Page MenuHomePhabricator

robots.txt prevents indexing of Special:EntityData
Open, LowestPublic

Description

We currently disallow indexing of any /entity/Q... URI via our robots.txt because we disallow indexing of Special:EntityData. I've been asked if we can change this because it leads to the following search result for example:

vizquery1.png (174×923 px, 23 KB)

Related Objects

StatusSubtypeAssignedTask
OpenFeatureNone
OpenNone

Event Timeline

@daniel @hoo @aude: Can you say if this rule is needed or if we can get rid of it?

robots.txt is controlled by WMF ops, but by Wikidata. Special pages are blocked there because Special pages generally contain dynamic data, and should not be indexed.

Special:EntityData could be indexable, but it's a bit awkward. Depending on the request (particularly, the query string and Accept header), it may produce JSON or RDF, or a redirect to the regular HTML page. I think it would be fine to allow crawlers to index these, but I also see little added value in doing so.

Well, we could allow this, I guess… but we should at least set a canonical URL (or one per output?) as header (we can't put it in the html here, as there's none).

This is probably interesting especially as we already put the various EntityData URLs in to our regular URLs as <link rel="alternate" … type="…">.
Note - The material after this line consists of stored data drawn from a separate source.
/-! ## The three registered stubs (the only `sorry`s of this file) -/

/-- **Stub 1 — ORBIT INTERPOLATION (twist-specific, analytic).** For the twist data `(μ, σ)` and a
sector tuple `z` (`zᵢ + rᵢ·2πi ∈ E`): an open preconnected `U ∋ 1` and deformations `Zᵢ` analytic on
`U` with `Zᵢ(1) = zᵢ` which, frequently as `m → 1, m ≠ 1`, hit an orbit point: `m = μᵏ ∈ U` and
`Zᵢ(m) = σᵏ(zᵢ)`. (Informal witness: `Zᵢ(m) = ev_m(Tᵢ) - rᵢ·2πi/m` on the complement of the countable
closed singular set of the term deformations, minus `0`.) [cite: Denis1995, Lemma 16; Ax1971, Thm 3] -/
theorem stub_orbitInterpolation :
    ∀ (μ : ℂ) (σ : ℂ →+* ℂ), IsAlgebraic ℚ μ → ‖μ‖ = 1 → (∀ n : ℕ, 0 < n → μ ^ n ≠ 1) →
      (∀ a : ℂ, IsAlgebraic ℚ a → σ a = a) →
      (∀ z : ℂ, σ (Complex.exp z) = Complex.exp (μ * σ z)) →
      ∀ (n : ℕ) (z : Fin n → ℂ),
        (∀ i, ∃ r : ℚ, z i + (r : ℂ) * (2 * (Real.pi : ℂ) * Complex.I) ∈
          (sInf {K : IntermediateField ℚ ℂ |
              algebraicClosure ℚ ℂ ≤ K ∧ ∀ w ∈ K, Complex.exp w ∈ K} : IntermediateField ℚ ℂ)) →
        ∃ U : Set ℂ, IsOpen U ∧ IsPreconnected U ∧ (1 : ℂ) ∈ U ∧
          ∃ Z : Fin n → ℂ → ℂ, (∀ i, AnalyticOnNhd ℂ (Z i) U) ∧ (∀ i, Z i 1 = z i) ∧
            ∃ᶠ m in nhdsWithin (1 : ℂ) {1}ᶜ,
              m ∈ U ∧ ∃ k : ℕ, μ ^ k = m ∧ ∀ i, Z i m = (σ ^ k) (z i) := by
  sorry

/-- **Stub 2 — NO TWISTED PERIODS IN THE TOWER (twist-specific, arithmetic: "Ax induction").** For the
twist data `(μ, σ)`, the exp-closure `E` of `ℚ̄` contains no non-zero `x` with `σᵏ(x) = μ^{-k}·x` for
some `k ≥ 1` — the weight-`μ^{-k}` eigenvectors (the line `ℂ·2πi` meets them: `σᵏ(2πi) = μ^{-k}·2πi`,
`pow_apply_two_pi_I`) stay out of the tower. Contains `2πi ∉ E` (`two_pi_I_not_mem_tower`).
[cite: Ax1971, Thm 3] -/
theorem stub_noTwistedPeriods :
    ∀ (μ : ℂ) (σ : ℂ →+* ℂ), IsAlgebraic ℚ μ → ‖μ‖ = 1 → (∀ n : ℕ, 0 < n → μ ^ n ≠ 1) →
      (∀ a : ℂ, IsAlgebraic ℚ a → σ a = a) →
      (∀ z : ℂ, σ (Complex.exp z) = Complex.exp (μ * σ z)) →
      ∀ x ∈ (sInf {K : IntermediateField ℚ ℂ |
          algebraicClosure ℚ ℂ ≤ K ∧ ∀ w ∈ K, Complex.exp w ∈ K} : IntermediateField ℚ ℂ),
        ∀ k : ℕ, 0 < k → (σ ^ k) x = (μ ^ k)⁻¹ * x → x = 0 := by
  sorry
thiemowmde moved this task from incoming to needs discussion or investigation on the Wikidata board.
thiemowmde subscribed.

I also wonder what the benefit of indexing these URLs would be. Currently, there are 5 million: https://www.google.com/search?q=site:wikidata.org+inurl:entity&filter=0. But all are, when clicked by a user, redirects to the corresponding …/wiki/Q… page.

If the search result in the screenshot is the only reason this ticket was created, I strongly suggest to close it, because stripping duplicates from search indexes is actually intended.

If the search result in the screenshot is the only reason this ticket was created, I strongly suggest to close it, because stripping duplicates from search indexes is actually intended.

Which should be done by setting a canonical URL, though… I suppose?

There are canonical URLs on all these pages, e.g. <link rel="canonical" href="https://www.wikidata.org/wiki/Q2833"/>. But this will not stop Google from indexing redirects. We do provide these redirects. They exist. They are real. Users are allowed to use them.

What we see on search result pages like https://www.google.com/search?q=site:wikidata.org+inurl:entity is entirely normal behavior. I would like to understand what people think needs "fixing" there.

@Denny could you have a look please? IIRC this came from a conversation the two of us had.